**WHAT YOU HAVE TO DO:** For the entries below, the result should be an exact transcription of the lines from the one with "rw [hn', pathDet_split" up to and including the one with "exact hzero t h", and only those.

(Saved entries)
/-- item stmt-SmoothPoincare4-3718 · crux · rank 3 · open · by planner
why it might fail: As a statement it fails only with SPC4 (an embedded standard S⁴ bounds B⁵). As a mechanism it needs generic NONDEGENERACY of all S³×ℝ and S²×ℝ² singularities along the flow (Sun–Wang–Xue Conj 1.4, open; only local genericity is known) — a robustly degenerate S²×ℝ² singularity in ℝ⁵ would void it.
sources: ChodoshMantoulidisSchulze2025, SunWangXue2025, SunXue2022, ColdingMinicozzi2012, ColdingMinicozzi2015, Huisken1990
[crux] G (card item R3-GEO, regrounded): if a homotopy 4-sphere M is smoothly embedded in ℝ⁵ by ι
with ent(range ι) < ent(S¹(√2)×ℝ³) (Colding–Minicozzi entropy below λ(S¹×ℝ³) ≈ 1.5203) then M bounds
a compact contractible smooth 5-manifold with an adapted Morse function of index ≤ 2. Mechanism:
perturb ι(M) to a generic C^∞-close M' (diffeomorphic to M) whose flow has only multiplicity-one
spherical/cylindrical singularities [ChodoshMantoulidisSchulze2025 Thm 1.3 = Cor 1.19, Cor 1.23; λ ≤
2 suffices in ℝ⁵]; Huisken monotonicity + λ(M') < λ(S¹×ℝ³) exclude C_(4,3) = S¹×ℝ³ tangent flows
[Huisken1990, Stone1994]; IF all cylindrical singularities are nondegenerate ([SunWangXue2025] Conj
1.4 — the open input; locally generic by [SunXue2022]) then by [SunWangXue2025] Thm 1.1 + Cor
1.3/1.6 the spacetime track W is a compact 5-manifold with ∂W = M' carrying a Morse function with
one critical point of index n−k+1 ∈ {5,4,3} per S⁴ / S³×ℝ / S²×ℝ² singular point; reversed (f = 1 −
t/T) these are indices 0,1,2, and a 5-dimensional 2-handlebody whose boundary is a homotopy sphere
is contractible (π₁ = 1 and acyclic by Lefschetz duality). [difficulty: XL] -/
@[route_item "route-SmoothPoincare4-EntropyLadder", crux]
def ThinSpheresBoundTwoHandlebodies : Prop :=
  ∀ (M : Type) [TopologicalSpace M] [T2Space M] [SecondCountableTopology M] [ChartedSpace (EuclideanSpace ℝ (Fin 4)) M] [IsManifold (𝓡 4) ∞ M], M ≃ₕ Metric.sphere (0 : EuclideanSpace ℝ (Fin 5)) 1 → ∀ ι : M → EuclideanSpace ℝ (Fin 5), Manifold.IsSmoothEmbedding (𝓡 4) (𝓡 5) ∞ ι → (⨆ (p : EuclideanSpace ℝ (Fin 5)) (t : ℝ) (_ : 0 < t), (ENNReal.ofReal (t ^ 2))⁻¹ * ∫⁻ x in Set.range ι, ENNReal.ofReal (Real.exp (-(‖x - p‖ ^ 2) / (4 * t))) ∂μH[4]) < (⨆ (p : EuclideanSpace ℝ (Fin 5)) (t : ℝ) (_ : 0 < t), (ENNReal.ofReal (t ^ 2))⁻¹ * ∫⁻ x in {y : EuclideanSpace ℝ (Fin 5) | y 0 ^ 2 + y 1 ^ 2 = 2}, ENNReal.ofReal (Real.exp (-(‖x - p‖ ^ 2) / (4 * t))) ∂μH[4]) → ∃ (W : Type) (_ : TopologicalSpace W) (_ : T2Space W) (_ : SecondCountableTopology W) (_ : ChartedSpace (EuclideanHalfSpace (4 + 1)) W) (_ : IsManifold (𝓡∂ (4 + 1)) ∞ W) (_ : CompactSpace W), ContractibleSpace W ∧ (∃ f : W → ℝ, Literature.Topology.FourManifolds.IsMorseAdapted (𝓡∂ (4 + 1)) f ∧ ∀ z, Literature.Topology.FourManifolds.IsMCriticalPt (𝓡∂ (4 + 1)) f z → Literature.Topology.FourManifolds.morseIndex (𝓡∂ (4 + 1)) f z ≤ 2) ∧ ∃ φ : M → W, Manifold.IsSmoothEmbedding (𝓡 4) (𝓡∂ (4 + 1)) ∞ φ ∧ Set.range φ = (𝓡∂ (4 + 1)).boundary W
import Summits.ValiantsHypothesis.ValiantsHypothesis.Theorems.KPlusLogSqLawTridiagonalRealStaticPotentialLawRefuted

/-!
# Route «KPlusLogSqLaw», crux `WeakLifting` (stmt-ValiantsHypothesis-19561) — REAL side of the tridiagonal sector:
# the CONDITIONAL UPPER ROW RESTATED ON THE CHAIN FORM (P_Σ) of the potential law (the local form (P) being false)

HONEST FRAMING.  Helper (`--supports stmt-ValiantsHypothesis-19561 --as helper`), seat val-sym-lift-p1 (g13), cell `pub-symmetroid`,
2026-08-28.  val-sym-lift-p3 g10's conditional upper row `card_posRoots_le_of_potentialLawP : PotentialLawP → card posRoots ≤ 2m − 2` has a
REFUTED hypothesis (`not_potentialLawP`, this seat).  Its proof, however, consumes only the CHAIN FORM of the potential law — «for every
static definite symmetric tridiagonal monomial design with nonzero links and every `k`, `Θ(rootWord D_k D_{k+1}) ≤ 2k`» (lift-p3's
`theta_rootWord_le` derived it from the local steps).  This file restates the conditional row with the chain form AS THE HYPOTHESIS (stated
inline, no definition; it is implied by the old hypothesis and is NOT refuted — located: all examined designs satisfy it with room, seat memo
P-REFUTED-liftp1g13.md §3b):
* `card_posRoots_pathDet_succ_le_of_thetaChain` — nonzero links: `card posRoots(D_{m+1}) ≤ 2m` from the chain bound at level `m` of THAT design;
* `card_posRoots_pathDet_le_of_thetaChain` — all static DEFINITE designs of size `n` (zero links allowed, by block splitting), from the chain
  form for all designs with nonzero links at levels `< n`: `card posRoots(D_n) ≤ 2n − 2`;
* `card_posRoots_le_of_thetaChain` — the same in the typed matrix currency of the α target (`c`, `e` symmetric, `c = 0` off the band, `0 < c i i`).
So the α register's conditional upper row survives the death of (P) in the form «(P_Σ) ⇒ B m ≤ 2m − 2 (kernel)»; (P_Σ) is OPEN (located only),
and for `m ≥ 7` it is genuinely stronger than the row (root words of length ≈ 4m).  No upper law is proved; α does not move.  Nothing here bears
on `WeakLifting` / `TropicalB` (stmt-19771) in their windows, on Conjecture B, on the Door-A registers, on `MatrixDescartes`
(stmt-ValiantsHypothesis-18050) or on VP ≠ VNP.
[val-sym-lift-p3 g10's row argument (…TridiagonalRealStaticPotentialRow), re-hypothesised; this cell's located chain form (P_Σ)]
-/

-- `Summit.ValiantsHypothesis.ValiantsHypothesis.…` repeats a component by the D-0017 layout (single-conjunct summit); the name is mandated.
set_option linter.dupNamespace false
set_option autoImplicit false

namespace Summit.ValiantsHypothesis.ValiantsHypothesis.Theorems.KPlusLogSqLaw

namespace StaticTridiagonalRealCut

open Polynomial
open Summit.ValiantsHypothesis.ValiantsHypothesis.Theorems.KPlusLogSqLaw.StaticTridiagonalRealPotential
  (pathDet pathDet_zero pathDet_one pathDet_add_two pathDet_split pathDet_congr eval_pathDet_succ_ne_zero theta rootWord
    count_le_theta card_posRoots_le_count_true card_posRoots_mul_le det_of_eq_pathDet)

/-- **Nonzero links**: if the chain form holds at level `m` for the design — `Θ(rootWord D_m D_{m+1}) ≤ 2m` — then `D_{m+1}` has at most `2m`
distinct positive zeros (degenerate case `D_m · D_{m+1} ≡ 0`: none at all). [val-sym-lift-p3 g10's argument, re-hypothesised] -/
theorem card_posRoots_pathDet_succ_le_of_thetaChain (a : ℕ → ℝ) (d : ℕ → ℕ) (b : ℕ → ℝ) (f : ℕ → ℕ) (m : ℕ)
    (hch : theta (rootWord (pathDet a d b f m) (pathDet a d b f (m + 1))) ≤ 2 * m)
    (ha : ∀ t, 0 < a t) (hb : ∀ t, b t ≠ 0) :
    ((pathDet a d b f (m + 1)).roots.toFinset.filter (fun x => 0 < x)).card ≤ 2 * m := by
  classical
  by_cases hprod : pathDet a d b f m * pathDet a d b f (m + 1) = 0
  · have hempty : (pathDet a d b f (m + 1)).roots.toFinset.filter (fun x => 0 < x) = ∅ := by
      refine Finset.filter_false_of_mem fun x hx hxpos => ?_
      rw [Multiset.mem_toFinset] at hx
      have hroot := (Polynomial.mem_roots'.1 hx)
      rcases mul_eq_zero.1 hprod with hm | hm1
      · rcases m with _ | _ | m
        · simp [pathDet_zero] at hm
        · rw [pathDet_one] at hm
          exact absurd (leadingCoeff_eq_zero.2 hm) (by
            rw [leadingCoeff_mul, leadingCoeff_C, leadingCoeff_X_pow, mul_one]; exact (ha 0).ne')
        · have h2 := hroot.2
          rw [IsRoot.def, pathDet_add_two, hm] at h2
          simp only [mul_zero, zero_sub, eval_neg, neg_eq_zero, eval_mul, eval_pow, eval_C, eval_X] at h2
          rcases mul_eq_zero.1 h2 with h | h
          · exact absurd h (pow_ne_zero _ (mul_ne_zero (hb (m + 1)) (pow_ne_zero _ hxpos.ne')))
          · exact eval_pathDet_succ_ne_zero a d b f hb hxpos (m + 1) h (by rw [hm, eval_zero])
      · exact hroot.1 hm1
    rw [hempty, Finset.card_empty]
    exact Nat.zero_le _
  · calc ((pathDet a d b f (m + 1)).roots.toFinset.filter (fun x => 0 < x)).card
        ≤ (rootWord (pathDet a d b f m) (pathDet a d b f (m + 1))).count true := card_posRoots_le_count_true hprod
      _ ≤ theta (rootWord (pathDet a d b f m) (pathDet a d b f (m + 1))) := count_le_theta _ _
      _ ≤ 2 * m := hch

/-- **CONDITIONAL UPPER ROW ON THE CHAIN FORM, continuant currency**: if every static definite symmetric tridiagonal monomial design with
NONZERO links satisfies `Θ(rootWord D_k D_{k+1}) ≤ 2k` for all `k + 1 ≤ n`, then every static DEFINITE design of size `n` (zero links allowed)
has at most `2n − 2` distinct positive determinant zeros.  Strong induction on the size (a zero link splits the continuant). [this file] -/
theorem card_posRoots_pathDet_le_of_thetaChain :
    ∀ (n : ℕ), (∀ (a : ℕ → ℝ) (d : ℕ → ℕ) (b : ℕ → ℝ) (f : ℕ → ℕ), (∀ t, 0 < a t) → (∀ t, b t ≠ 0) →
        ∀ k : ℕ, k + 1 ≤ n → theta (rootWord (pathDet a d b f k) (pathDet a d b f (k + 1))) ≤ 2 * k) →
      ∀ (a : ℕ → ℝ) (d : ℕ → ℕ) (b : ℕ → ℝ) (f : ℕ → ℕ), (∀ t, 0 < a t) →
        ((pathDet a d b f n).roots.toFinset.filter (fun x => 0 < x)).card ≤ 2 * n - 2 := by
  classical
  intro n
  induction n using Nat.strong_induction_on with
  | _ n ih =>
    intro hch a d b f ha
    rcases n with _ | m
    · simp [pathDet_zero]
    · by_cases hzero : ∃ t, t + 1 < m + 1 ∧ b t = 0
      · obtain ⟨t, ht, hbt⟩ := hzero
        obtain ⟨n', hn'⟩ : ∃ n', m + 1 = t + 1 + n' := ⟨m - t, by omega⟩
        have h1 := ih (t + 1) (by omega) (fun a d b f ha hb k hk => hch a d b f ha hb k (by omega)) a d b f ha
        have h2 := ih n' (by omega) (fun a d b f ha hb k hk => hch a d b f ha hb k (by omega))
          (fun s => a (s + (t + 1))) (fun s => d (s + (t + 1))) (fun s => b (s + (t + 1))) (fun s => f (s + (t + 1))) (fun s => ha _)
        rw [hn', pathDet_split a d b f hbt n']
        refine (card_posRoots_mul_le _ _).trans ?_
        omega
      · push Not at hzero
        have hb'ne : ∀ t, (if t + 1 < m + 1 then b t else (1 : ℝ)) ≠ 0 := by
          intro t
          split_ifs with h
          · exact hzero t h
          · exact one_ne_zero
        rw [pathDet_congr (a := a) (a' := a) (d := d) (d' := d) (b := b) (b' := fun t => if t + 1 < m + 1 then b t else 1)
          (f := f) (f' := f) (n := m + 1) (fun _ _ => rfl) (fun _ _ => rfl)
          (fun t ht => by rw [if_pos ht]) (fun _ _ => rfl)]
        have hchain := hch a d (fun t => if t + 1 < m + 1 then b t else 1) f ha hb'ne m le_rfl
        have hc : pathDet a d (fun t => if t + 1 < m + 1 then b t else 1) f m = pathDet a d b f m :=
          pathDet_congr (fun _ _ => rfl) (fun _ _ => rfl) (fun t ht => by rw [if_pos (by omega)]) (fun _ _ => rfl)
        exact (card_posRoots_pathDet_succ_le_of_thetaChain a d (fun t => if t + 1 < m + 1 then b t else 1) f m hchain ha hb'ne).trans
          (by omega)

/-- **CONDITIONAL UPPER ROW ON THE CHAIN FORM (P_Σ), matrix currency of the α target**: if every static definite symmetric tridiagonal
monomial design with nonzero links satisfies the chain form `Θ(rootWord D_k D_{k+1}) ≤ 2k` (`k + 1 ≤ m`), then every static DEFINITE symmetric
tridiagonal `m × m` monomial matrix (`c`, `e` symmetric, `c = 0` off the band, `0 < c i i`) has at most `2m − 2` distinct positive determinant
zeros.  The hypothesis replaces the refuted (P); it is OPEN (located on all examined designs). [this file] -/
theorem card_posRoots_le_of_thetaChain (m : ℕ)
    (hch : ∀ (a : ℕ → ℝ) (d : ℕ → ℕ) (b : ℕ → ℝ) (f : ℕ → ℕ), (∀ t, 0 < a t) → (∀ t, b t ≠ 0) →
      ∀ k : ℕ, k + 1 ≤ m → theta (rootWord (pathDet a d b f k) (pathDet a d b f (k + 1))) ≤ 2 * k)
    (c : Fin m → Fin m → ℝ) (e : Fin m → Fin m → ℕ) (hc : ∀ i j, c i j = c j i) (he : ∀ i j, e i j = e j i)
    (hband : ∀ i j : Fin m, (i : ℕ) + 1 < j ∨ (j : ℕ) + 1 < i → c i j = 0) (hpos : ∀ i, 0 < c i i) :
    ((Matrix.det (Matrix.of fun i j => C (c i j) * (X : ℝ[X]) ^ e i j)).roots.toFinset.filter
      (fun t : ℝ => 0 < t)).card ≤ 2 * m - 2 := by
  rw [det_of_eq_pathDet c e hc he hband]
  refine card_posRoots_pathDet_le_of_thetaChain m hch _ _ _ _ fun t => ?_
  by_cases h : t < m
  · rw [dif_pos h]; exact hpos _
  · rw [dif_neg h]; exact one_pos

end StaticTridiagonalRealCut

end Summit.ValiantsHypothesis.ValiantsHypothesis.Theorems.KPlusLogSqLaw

**SOLUTION FOR THIS PROBLEM:**
        rw [hn', pathDet_split a d b f hbt n']
        refine (card_posRoots_mul_le _ _).trans ?_
        omega
      · push Not at hzero
        have hb'ne : ∀ t, (if t + 1 < m + 1 then b t else (1 : ℝ)) ≠ 0 := by
          intro t
          split_ifs with h
          · exact hzero t h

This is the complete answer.